Erhürman ilk demecini verdi: KKTC ve Kıbrıs Türk halkı için ne dedi? Haber

Erhürman ilk demecini verdi: KKTC ve Kıbrıs Türk halkı için ne dedi?

Kuzey Kıbrıs Türk Cumhuriyeti'nde (KKTC) 19 Ekim 2025 tarihinde yapılan seçim sonucunda Cumhurbaşkanlığı görevine gelen Tufan Erhürman'ın tartışılan politikası, anavatan ve garantör ülke olan Türkiye'ye yönelik tutumu merak uyandırmaya devam ederken, Erhürman yeni açıklamalarda bulundu. "TÜRKİYE'NİN GARANTÖRLÜĞÜ KIBRISLI TÜRKLER TARAFINDAN HAYATÎ ÖNEME SAHİPTİR" İlk demecini Türkiye gazetesine veren Cumhurbaşkanı Erhürman, Türkiye'nin KKTC'nin garantör gücü olduğunu vurgulayarak, "Bizim Türkiye ile bağımız hayati önemdedir ve Türkiye bu adanın tartışmasız garantör gücüdür.
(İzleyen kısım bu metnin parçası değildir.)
/-- **B12 (2.12) p. 268 — the term «Tr log(I − h((δ/δB)D̃)(g_kCB))» at REAL («𝐠-valued», p. 267) fields.**  For
the hypothesis-style `D̃` of `B12Lineariz267` (any `Dt` in the ball `4C₂ε²` solving `C̃(B − hD̃(B)) = D̃(B)` on
`‖B‖ < ε`), under the hypotheses of `B12JacobianTrLog268.p268_TrLog_jacobian_term_findim` (`𝒴` finite-dimensional,
`9C₂bε ≤ 1/2`) and the real structure of `B12JacobianReal267` (conjugations `κ_𝒳`, `κ_𝒴`; `h`, `C̃` equivariant), at
every real point `B₀` (`κB₀ = B₀`, `‖B₀‖ < ε`), with `J(B₀) = h∘DD̃(B₀)` and `log DΦ(B₀) = mlog (1 − J(B₀))`:
(i) `log DΦ(B₀)` commutes with the conjugation; (ii) `Tr log DΦ(B₀)` is REAL (`conj Tr = Tr`); (iii)
`Tr log DΦ(B₀) = Real.log (det DΦ(B₀))` and (iv) `= Complex.log (det DΦ(B₀))` — the term of (2.12) is, on the nose,
the logarithm of the (real, positive) Jacobian determinant of the substitution `B′ = B − hD̃(B)` in the real
integral (2.10); (v) `det DΦ(B₀) = Real.exp (Tr log DΦ(B₀)) > 0`.  Everything about `D̃`, `C̃`, `h`, `κ` is a
HYPOTHESIS; nothing printed is asserted. [cite: Balaban1987RG1, (2.12) p.268] -/
theorem p268_TrLog_real {hop : 𝒳 →ₗ[ℂ] 𝒴} {Ct : 𝒴 → 𝒳} {C₂ R b ε : ℝ} {Dt : 𝒴 → 𝒳}
    {κX : 𝒳 ≃ₗᵢ⋆[ℂ] 𝒳} {κY : 𝒴 ≃ₗᵢ⋆[ℂ] 𝒴}
    (hC : QuadAnalytic Ct C₂ R) (hCa : AnalyticOnNhd ℂ Ct {Y : 𝒴 | ‖Y‖ < R})
    (hC₂ : 0 ≤ C₂) (hb : 0 ≤ b) (hHop : ∀ X, ‖hop X‖ ≤ b * ‖X‖) (hq2 : 9 * C₂ * b * ε ≤ 1 / 2)
    (hRC : 3 * ε ≤ R) (hDball : ∀ B : 𝒴, ‖B‖ < ε → Dt B ∈ closedBall (0:𝒳) (4 * C₂ * ε ^ 2))
    (hDfix : ∀ B : 𝒴, ‖B‖ < ε → Ct (B - hop (Dt B)) = Dt B)
    (hκX : ∀ X, κX (κX X) = X) (hκY : ∀ B, κY (κY B) = B)
    (hhop : ∀ X, hop (κX X) = κY (hop X)) (hCt : ∀ Y : 𝒴, ‖Y‖ < R → Ct (κY Y) = κX (Ct Y))
    {B₀ : 𝒴} (hB₀ : ‖B₀‖ < ε) (hreal : κY B₀ = B₀) :
    (∀ v, (mlog (1 - hop.mkContinuous b hHop ∘L fderiv ℂ Dt B₀)) (κY v) =
        κY ((mlog (1 - hop.mkContinuous b hHop ∘L fderiv ℂ Dt B₀)) v)) ∧
    starRingEnd ℂ (LinearMap.trace ℂ 𝒴
        ((mlog (1 - hop.mkContinuous b hHop ∘L fderiv ℂ Dt B₀) : 𝒴 →L[ℂ] 𝒴) : 𝒴 →ₗ[ℂ] 𝒴)) =
      LinearMap.trace ℂ 𝒴 ((mlog (1 - hop.mkContinuous b hHop ∘L fderiv ℂ Dt B₀) : 𝒴 →L[ℂ] 𝒴) : 𝒴 →ₗ[ℂ] 𝒴) ∧
    LinearMap.trace ℂ 𝒴 ((mlog (1 - hop.mkContinuous b hHop ∘L fderiv ℂ Dt B₀) : 𝒴 →L[ℂ] 𝒴) : 𝒴 →ₗ[ℂ] 𝒴) =
      ((Real.log (LinearMap.det
        ((fderiv ℂ (fun B => B - hop (Dt B)) B₀ : 𝒴 →L[ℂ] 𝒴) : 𝒴 →ₗ[ℂ] 𝒴)).re : ℝ) : ℂ) ∧
    LinearMap.trace ℂ 𝒴 ((mlog (1 - hop.mkContinuous b hHop ∘L fderiv ℂ Dt B₀) : 𝒴 →L[ℂ] 𝒴) : 𝒴 →ₗ[ℂ] 𝒴) =
      Complex.log (LinearMap.det ((fderiv ℂ (fun B => B - hop (Dt B)) B₀ : 𝒴 →L[ℂ] 𝒴) : 𝒴 →ₗ[ℂ] 𝒴)) ∧
    ((LinearMap.det ((fderiv ℂ (fun B => B - hop (Dt B)) B₀ : 𝒴 →L[ℂ] 𝒴) : 𝒴 →ₗ[ℂ] 𝒴)).re =
      Real.exp (LinearMap.trace ℂ 𝒴
        ((mlog (1 - hop.mkContinuous b hHop ∘L fderiv ℂ Dt B₀) : 𝒴 →L[ℂ] 𝒴) : 𝒴 →ₗ[ℂ] 𝒴)).re ∧
     0 < (LinearMap.det ((fderiv ℂ (fun B => B - hop (Dt B)) B₀ : 𝒴 →L[ℂ] 𝒴) : 𝒴 →ₗ[ℂ] 𝒴)).re) :=
  ⟨logJacobian_real hC hCa hC₂ hb hHop hq2 hRC hDball hDfix hκX hκY hhop hCt hB₀ hreal,
    conj_trace_logJacobian hC hCa hC₂ hb hHop hq2 hRC hDball hDfix hκX hκY hhop hCt hB₀ hreal,
    trace_logJacobian_eq_ofReal_log_det hC hCa hC₂ hb hHop hq2 hRC hDball hDfix hκX hκY hhop hCt hB₀ hreal,
    trace_logJacobian_eq_clog_det hC hCa hC₂ hb hHop hq2 hRC hDball hDfix hκX hκY hhop hCt hB₀ hreal,
    re_det_jacobian_eq_exp hC hCa hC₂ hb hHop hq2 hRC hDball hDfix hκX hκY hhop hCt hB₀ hreal,
    det_jacobian_pos hC hCa hC₂ hb hHop hq2 hRC hDball hDfix hκX hκY hhop hCt hB₀ hreal⟩

/-- Non-vacuity of the hypothesis set: the degenerate model `𝒳 = 𝒴 = ℂ`, `κ_𝒳 = κ_𝒴 =` complex conjugation
(`starₗᵢ ℂ`), `h = id`, `C̃ = 0`, `D̃ = 0`, `C₂ = 0`, `R = 3`, `b = 1`, `ε = 1`, real point `B₀ = 1/2` satisfies every
hypothesis of `p268_TrLog_real` (there `J = 0`, `log DΦ = 0`, `det DΦ = 1`). -/
example : ∃ (hop : ℂ →ₗ[ℂ] ℂ) (Ct : ℂ → ℂ) (C₂ R b ε : ℝ) (Dt : ℂ → ℂ) (κX κY : ℂ ≃ₗᵢ⋆[ℂ] ℂ) (B₀ : ℂ),
    QuadAnalytic Ct C₂ R ∧ AnalyticOnNhd ℂ Ct {Y : ℂ | ‖Y‖ < R} ∧ 0 ≤ C₂ ∧ 0 ≤ b ∧
    (∀ X, ‖hop X‖ ≤ b * ‖X‖) ∧ 9 * C₂ * b * ε ≤ 1 / 2 ∧ 3 * ε ≤ R ∧
    (∀ B : ℂ, ‖B‖ < ε → Dt B ∈ closedBall (0:ℂ) (4 * C₂ * ε ^ 2)) ∧
    (∀ B : ℂ, ‖B‖ < ε → Ct (B - hop (Dt B)) = Dt B) ∧
    (∀ X, κX (κX X) = X) ∧ (∀ B, κY (κY B) = B) ∧ (∀ X, hop (κX X) = κY (hop X)) ∧
    (∀ Y : ℂ, ‖Y‖ < R → Ct (κY Y) = κX (Ct Y)) ∧ ‖B₀‖ < ε ∧ κY B₀ = B₀ := by
  refine ⟨LinearMap.id, fun _ => 0, 0, 3, 1, 1, fun _ => 0, starₗᵢ ℂ, starₗᵢ ℂ, (1/2 : ℝ),
    ⟨fun Y _ => by simp, fun P Q => ?_⟩, fun Y _ => analyticAt_const, le_rfl, zero_le_one, fun X => by simp,
    by norm_num, by norm_num, fun B _ => by simp, fun B _ => rfl, fun X => by simp, fun B => by simp,
    fun X => by simp, fun Y _ => by simp, ?_, ?_⟩
  · exact differentiableOn_const 0
  · rw [Complex.norm_real]; norm_num
  · rw [starₗᵢ_apply]
    exact Complex.conj_ofReal _

end transcription

end Literature.MathematicalPhysics.QuantumFieldTheory.Balaban1983to89.B12TrLogReal268
import Summits.MatrixMultiplication.MatrixMultiplication.Theorems.SoloInformedValIndexLemma

/-!
# Saturated sets: the coincidence step of the shadow lemma

Elementary facts about sets saturated by a finite set `K` of an abelian group (`∀ s ∈ S, ∀ r ∈ K, s + r ∈ S`),
used in the SHADOW LEMMA of the soloist dossier (§15.8 (n)(xx ι)): in a pure design the saturations
`S_u = A_t + (R_t + R_u)/R_t` of the row image `A_t` are saturated by `K = W̄_tu ∩ W̄_tu'`, and
`S_u' \ S_u` — being `K`-saturated and of size at most `|S_u'| − |A_t|` — is empty as soon as
`|S_u'| < |A_t| + |K|` (`subset_of_saturated_of_card_lt`, `eq_of_saturated_of_card_lt`).  Also: two disjoint
sets whose sizes add up to `|G|` are complementary (`eq_univ_sdiff_of_disjoint_of_card`), the fact behind
"`S + c̄_u` is the complement of `S + c̄_t`" when `|S| = |G|/2`.
-/

namespace Summit.MatrixMultiplication.MatrixMultiplication.Theorems.SoloVal

open Finset

section Shadow

variable {G : Type*} [AddCommGroup G] [DecidableEq G]

/-- The difference of two `K`-saturated sets is `K`-saturated (for `K` closed under subtraction). -/
theorem saturated_sdiff {S S' K : Finset G} (hK : ∀ r ∈ K, ∀ s ∈ K, r - s ∈ K)
    (hS : ∀ s ∈ S, ∀ r ∈ K, s + r ∈ S) (hS' : ∀ s ∈ S', ∀ r ∈ K, s + r ∈ S') :
    ∀ s ∈ S' \ S, ∀ r ∈ K, s + r ∈ S' \ S := by
  intro s hs r hr
  rw [Finset.mem_sdiff] at hs ⊢
  refine ⟨hS' s hs.1 r hr, fun h => hs.2 ?_⟩
  have h' := hS (s + r) h (-r) (subClosed_neg_mem hK hr)
  rwa [add_neg_cancel_right] at h'

/-- A nonempty `K`-saturated set has at least `|K|` elements. -/
theorem card_le_card_of_saturated {E K : Finset G} (hE : ∀ s ∈ E, ∀ r ∈ K, s + r ∈ E)
    (hne : E.Nonempty) : K.card ≤ E.card := by
  obtain ⟨g, hg⟩ := hne
  calc K.card = (K.image fun r => g + r).card :=
        (Finset.card_image_of_injective _ (add_right_injective g)).symm
    _ ≤ E.card := Finset.card_le_card (by
        intro x hx
        obtain ⟨r, hr, rfl⟩ := Finset.mem_image.mp hx
        exact hE g hg r hr)

/-- COINCIDENCE STEP OF THE SHADOW LEMMA: if `A ⊆ S ∩ S'`, both `S` and `S'` are `K`-saturated and
`|S'| < |A| + |K|`, then `S' ⊆ S`. -/
theorem subset_of_saturated_of_card_lt {A S S' K : Finset G} (hK : ∀ r ∈ K, ∀ s ∈ K, r - s ∈ K)
    (hS : ∀ s ∈ S, ∀ r ∈ K, s + r ∈ S) (hS' : ∀ s ∈ S', ∀ r ∈ K, s + r ∈ S')
    (hA : A ⊆ S) (hA' : A ⊆ S') (hlt : S'.card < A.card + K.card) : S' ⊆ S := by
  by_contra hnot
  have hne : (S' \ S).Nonempty := by
    rw [Finset.nonempty_iff_ne_empty, Ne, Finset.sdiff_eq_empty_iff_subset]
    exact hnot
  have hK' : K.card ≤ (S' \ S).card := card_le_card_of_saturated (saturated_sdiff hK hS hS') hne
  have hdisj : Disjoint A (S' \ S) :=
    Finset.disjoint_left.mpr fun a ha h => (Finset.mem_sdiff.mp h).2 (hA ha)
  have hsub : A ∪ (S' \ S) ⊆ S' := Finset.union_subset hA' Finset.sdiff_subset
  have := Finset.card_le_card hsub
  rw [Finset.card_union_of_disjoint hdisj] at this
  omega

/-- Symmetric form: two `K`-saturated sets containing `A`, each of size `< |A| + |K|`, coincide. -/
theorem eq_of_saturated_of_card_lt {A S S' K : Finset G} (hK : ∀ r ∈ K, ∀ s ∈ K, r - s ∈ K)
    (hS : ∀ s ∈ S, ∀ r ∈ K, s + r ∈ S) (hS' : ∀ s ∈ S', ∀ r ∈ K, s + r ∈ S')
    (hA : A ⊆ S) (hA' : A ⊆ S') (hlt : S.card < A.card + K.card) (hlt' : S'.card < A.card + K.card) :
    S = S' :=
  Finset.Subset.antisymm (subset_of_saturated_of_card_lt hK hS' hS hA' hA hlt)
    (subset_of_saturated_of_card_lt hK hS hS' hA hA' hlt')

omit [AddCommGroup G] in
/-- Two disjoint sets whose sizes add up to `|G|` are complementary. -/
theorem eq_univ_sdiff_of_disjoint_of_card [Fintype G] {S T : Finset G} (h : Disjoint S T)
    (hc : S.card + T.card = Fintype.card G) : T = Finset.univ \ S := by
  have hsub : T ⊆ Finset.univ \ S := by
    intro x hx
    exact Finset.mem_sdiff.mpr ⟨Finset.mem_univ x, fun hs => Finset.disjoint_left.mp h hs hx⟩
  apply Finset.eq_of_subset_of_card_le hsub
  rw [Finset.card_univ_sdiff]
  omega

/-- Translates of one set by `a` and by `b` that are disjoint, with `2|S| = |G|`, are complementary:
`S + b = G \ (S + a)`. -/
theorem translate_eq_compl_translate [Fintype G] {S : Finset G} {a b : G}
    (h : Disjoint (S.image fun s => s + a) (S.image fun s => s + b)) (hc : 2 * S.card = Fintype.card G) :
    (S.image fun s => s + b) = Finset.univ \ S.image fun s => s + a := by
  apply eq_univ_sdiff_of_disjoint_of_card h
  rw [Finset.card_image_of_injective _ (add_left_injective a),
    Finset.card_image_of_injective _ (add_left_injective b)]
  omega

end Shadow

end Summit.MatrixMultiplication.MatrixMultiplication.Theorems.SoloVal
import Summits.HubbardSuperconductivity.HubbardSuperconductivity.Theorems.AnisotropyChordTransferFibre3FinXC2Eval
import Summits.HubbardSuperconductivity.HubbardSuperconductivity.Theorems.AnisotropyChordTransferFibre3FinXC2P20bj
import Summits.HubbardSuperconductivity.HubbardSuperconductivity.Theorems.AnisotropyChordTransferFibre3FinXC2P20bk

/-!
# Route `AnisotropyChord` / H0 rotor rung: FIN XBC2 combined (rows `N₁` + C) certificate at `L = 20` — cell facts, part `bj`

Kernel facts `xbcCellAny2 20 (49/50) 20 la lb (c, bn) = true` (evaluator `…FinXC2Eval` on `…FinXB2Eval`, point wedges rewritten to certified literal tables `…FinXC2P20*`) for 1 λ-cell(s)
(`…FinXC2Eval.xbcCheck2`; cell design: g5 `xbc_design.py` (≤ 2.5 % cells, b = bn/20 ≥ 1.04·b_cell), mirrors `xb_mirror.py`/`xc_mirror.py`); assembled in `…FinXC2Twenty`.
Prover seat `hubbard-h0-rotor-p3` g6; helper for piece A = stmt-HubbardSuperconductivity-23918 of rung 19089 (`--supports`, helper class).
WHAT THIS IS NOT: nothing here proves superconductivity in the Hubbard model (rotor TARGET as worded stays FALSE, g15 verdict); kernel facts for the FIN certificate of TWO hypotheses (rows `N₁`, C) of ONE conditional reduction.  Tree imports only; no sorry, no new axioms.
-/

set_option linter.dupNamespace false

namespace Summit.HubbardSuperconductivity.HubbardSuperconductivity.Theorems.AnisotropyChord.Transfer.Fibre3

namespace FinXB

set_option maxHeartbeats 4000000 in
/-- kernel fact: cell 76 at `L = 20` (certified, (c, bn) = ((11/20 : ℚ), 13)). [folklore] -/
theorem xbc2c20_76 : xbcCellAny2 20 (49/50 : ℚ) 20 878226252209038 900181908514264 ((11/20 : ℚ), (13 : ℕ)) = true := by
  unfold xbcCellAny2
  rw [twc20_61_eq, twc20_62_eq]
  decide +kernel

end FinXB

end Summit.HubbardSuperconductivity.HubbardSuperconductivity.Theorems.AnisotropyChord.Transfer.Fibre3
Türkiye ile olan bağımız herhangi iki devletin birbirleriyle ilişkileriyle kıyaslanamayacak düzeyde özel ve hayati öneme sahiptir. Kardeş ülkeyiz. Kıbrıs Türk halkı ve Türk halkı kardeş halklardır. Türkiye’nin garantörlüğü Kıbrıslı Türkler tarafından hayati öneme sahiptir." ifadelerine yer verdi. Erhürman, müzakere süreçlerini, Kıbrıs ve dış politika ile ilgili sorunların Ankara ile istişare edilmeye devam edeceğinin altını çizdi. Erhürman, "Aynı gelenek bugüne kadar olduğu gibi bundan sonra da devam edecektir. Benim görevim, devletlerimiz ve halklarımız arasındaki ilişkileri çok daha üst seviyeye taşımaktır." dedi. İLK ZİYARET TÜRKİYE OLACAK Öte yandan KKTC'nin devlet geleneğine göre Cumhurbaşkanların ilk ziyaretinin Türkiye olduğunu anımsatan Erhürman, yarın yapılacak olan yemin törenin ardından ziyaret hazırlıklarının başlayacağını bildirdi. Ayrıca seçimlerden sonra Türk medyasının Kıbrıs ve Kıbrıs Türk halkı hakkında çok sayıda yayın yapmasına dikkat eçeken Erhürman, Türkiye'nin Kıbrıs Türk halkının tanıyıp benimsemesini önemsediğini belirtti. Erhürman, "Türkiye’de bazı ön yargılar oluşturulduğunun farkındayım ama yemin töreninden sonra kuracağımız doğru ve sağlıklı iletişimle bu ön yargıların da çok kısa sürede dağılacağından eminim." cümlelerini sarf etti. "ARTIK HERHANGİ BİR PARTİNİN DEĞİL, KKTC'NİN BAŞKANIYIM" Mücahit çocuğu olduğunu vurgulayan Erhürman, "Ben artık herhangi bir partinin değil KKTC’nin başkanıyım. Herkese eşit mesafede kalarak kanunî çerçevede halkımıza hizmet vereceğim." ifadelerine yer verdi.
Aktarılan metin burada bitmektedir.